Unfortunately R31 on the 40V supply is 40K ohms. On each power
supply the pot value the output voltage x 1K, so 20V is 20K, 40V
is 40K, etc. Good luck finding a 40K, 60K or 120K 10-turn
pot anywhere. I bought the closest one I could get, 50K, planning
to add a parallel resistor to bring the resistance down to 40K.
There is a place on the PC board for the parallel resistor.
I ordered and installed a 50K pot and found that the 40V supply
had enough headroom to go to 50V, even at 1A load. I measured the
raw DC and it was nearly 60V at nominal line voltage. Hey, I got
10 extra volts on one channel for free!
Notice the empty slot on the back of the old pot where the third
pin should be. So sad.
When I first operated the supply, the 7-segment LEDs were fine.
But after a while I noticed one segment was dead. I located an HP
substitute, HP
5082-7731 on Ebay and bought 5. It worked OK, but is dimmer than
the original. Lite-On makes the LTS-312AHR which looks like a good substitute.
The original 4 knobs on the LQD look nice, but they are plastic,
and two of them were cracked. The 1-turn pots on the current
ranges are hard to turn. That plus the aging plastic caused the
old knobs to crack. I added some more rugged but mismatched knobs.
I'm on the lookout for 4 matching ~1" knobs. Or not.
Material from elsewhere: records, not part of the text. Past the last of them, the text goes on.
/-!
# The torus orbital function is continuous on the regular set — in `U(σ_w diag α)(ℂ)` of ANY signature (ROAD-Sd (V2)-glob, per place)

Topic `NumberTheory/Automorphic`; namespace `Literature.NumberTheory.Automorphic.UnitaryGroup`.  THEOREMS ONLY (no `def`, no instance, no notation,
no axiom, no `sorry`).  Cell `pub/hodgecm-mathlib`, ENGINE T1 (crux H413 = `stmt-HodgeConjecture-24833`); floor-1 preparation, count-neutral, under books
rows #111 (S-d) ∕ #88 (ST-∞) (ROAD-Sd §2 (V2): the limit formula (L-cont)∕(L-jump) at floor 2 differentiates and takes one-sided limits of the torus orbital
function `z ↦ Φ(diag z, f)` ALONG THE REGULAR SET; ★ (V2)-Q `ArchTorusOrbitalFunctionCompact` gave continuity only at DEFINITE places, by compactness of
`G_w`; this file removes that restriction); author F0P3a-p06 (g9) (LEAD DESK WORD T7-32).

WHAT IS PROVED (`G_w = archLocal L N (diag α) w ⊆ GL_N(ℂ)`, `α_i ≠ 0`, torus points `diag z`, `z ∈ (S¹)^N`, regular = `z` injective).
* §1 LINEAR ALGEBRA: `sum_vandermonde_inv_mul_conj_pow_apply` — for `x = g·diag z·g⁻¹`, `Σ_m (V(z)⁻¹)_{m i} (x^m)_{k k} = g_{k i} (g⁻¹)_{i k}` (the
  eigenprojector `g E_{ii} g⁻¹` is the Lagrange polynomial of `x`, written through the inverse Vandermonde matrix); for `g ∈ U(diag e)(ℂ)`,
  `(g⁻¹)_{i k} = e_i⁻¹ conj(g_{k i}) e_k`, hence **`normSq_apply_eq_of_mem_unitaryGroupOfForm_diagonal`: `|g_{k i}|²` is an explicit CONTINUOUS function of
  `(g·diag z·g⁻¹, z)` on the regular set** (`continuousOn_mul_sum_vandermonde_inv_mul_pow_apply`); `isOpen_setOf_injective` (the regular set is open).
* §2 **`isCompact_setOf_exists_conj_circleDiagonal_mem` — JOINT PROPERNESS**: for compact `K ⊆ T_reg` and compact `C ⊆ G_w`,
  `{g ∈ G_w | ∃ z ∈ K, g·diag z·g⁻¹ ∈ C}` is compact (no compactness of `G_w`: entries of `g` and `g⁻¹` are bounded by §1, and `G_w ↪ M_N(ℂ)²` is a closed
  embedding); `hasCompactSupport_comp_conj_circleDiagonal`.
* §3 **`continuousOn_integral_comp_conj_circleDiagonal`**: for `f ∈ C_c(G_w, E)` and any measure `ν` finite on compacts,
  `z ↦ ∫ f(g·diag z·g⁻¹) dν(g)` is `ContinuousOn {z | Injective z}` (Mathlib `continuousOn_integral_of_compact_support` on a compact neighbourhood with the
  uniform support of §2); `integrable_comp_conj_circleDiagonal`; and **`continuousOn_integral_descConj_circleDiagonal_of_hasCompactSupport`**: the ★ (V2)-Q
  fixed-quotient torus term `F_f(z) = ∫ descConj (diag z) T_w f d(dν∕dt_T)` — equal at regular `z` to the Weil-form orbital integral by ★
  `orbitalIntegral_circleDiagonal_eq_inv_smul` — is continuous on `T_reg`.  This is the (L-cont) input «`Φ(γ, f)` is continuous on `T_reg`» in any signature.
NOT HERE: `C^∞` on `T_reg` and the GLOBAL `∏_w` statement over `arch L⁺ L c N (diag α)` (sequel `ArchTorusOrbitalContinuity`).  HONEST LABEL: HC_CM is
proved only modulo the printed citations until rung 0 closes; this file is analysis on one real group and pays nothing by itself.

## References
* [Rogawski1990] J. D. Rogawski, *Automorphic Representations of Unitary Groups in Three Variables*, Ann. of Math. Stud. 123 (1990), §3.1 p. 19 (regular
  elements), §8.3 p. 122 (the orbital integral as a smooth function on `T_reg`), §4.9 p. 54, §1.9 p. 8.
* [HornJohnson2013] R. A. Horn, C. R. Johnson, *Matrix Analysis*, 2nd ed. (2013), §0.9.11 (Vandermonde), Thm 1.3.9 (distinct eigenvalues ⇒ diagonalisable;
  the eigenprojectors are polynomials in the matrix).
* [DeitmarEchterhoff2014] A. Deitmar, S. Echterhoff, *Principles of Harmonic Analysis*, 2nd ed. (2014), Lemma 9.3.3 (orbital integrals of `C_c` functions).
* [Shelstad1979] D. Shelstad, *Characters and inner forms of a quasi-split group over ℝ*, Compositio Math. 39 (1979), §4.
* [BrockerTomDieck1985] Th. Bröcker, T. tom Dieck, *Representations of Compact Lie Groups*, GTM 98 (1985), IV (3.1) (the diagonal torus, regular set).
-/

set_option autoImplicit false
I also noticed that one of the status LEDs for AMPS on channel 2
was out. I replaced the LED with one I had.
Update 1/10/21
These fixes were originally made in Sept
2019. As of early 2021, this supply has been in use nearly
every day for 2.5 years with no problems.
Sad Ending 11/24
I used this supply most days until November 2024.
It worked perfectly until one day, the left channel died, with no
voltage output. The displays worked. I dug into it and checked all
the main and aux supplies. Checked all the transistors, caps
resistors and diodes. All good, no faults. I checked the
temperatures of all the parts, and sure enough the main regulator,
Lambda LAS3700, FBT-00-128 is running hot, and is outputting no
voltage or current to the pass transistors. It's dead Jim. Since
this 10 pin TO-99 is unobtanium, the power supply can't be fixed
without another IC or by replacing the left board. Choices
are:
- Scrap it and replace with another LQD-421
or 422
- Buy another broken LQD and try to get one
unit working.
- Use one channel. I need 2
- Put my LPD-421A dual 20V 2A supply back
into service.
Until I decide how to deal with the broken
supply, I put the LPD back into service. It works swell I
still like the LQD supply, and prefer it to the Chinese power
supplies out there. I hate to buy another since I'll have to
scrap one of them. I don't have space to keep another piece of
broken equipment.
Buying another LQD means I'll probably have to
fix the display offset, the knobs, and replace all the caps.
To add to the problem, these old phenolic PC
boards are tough to rework without lifting pads and traces.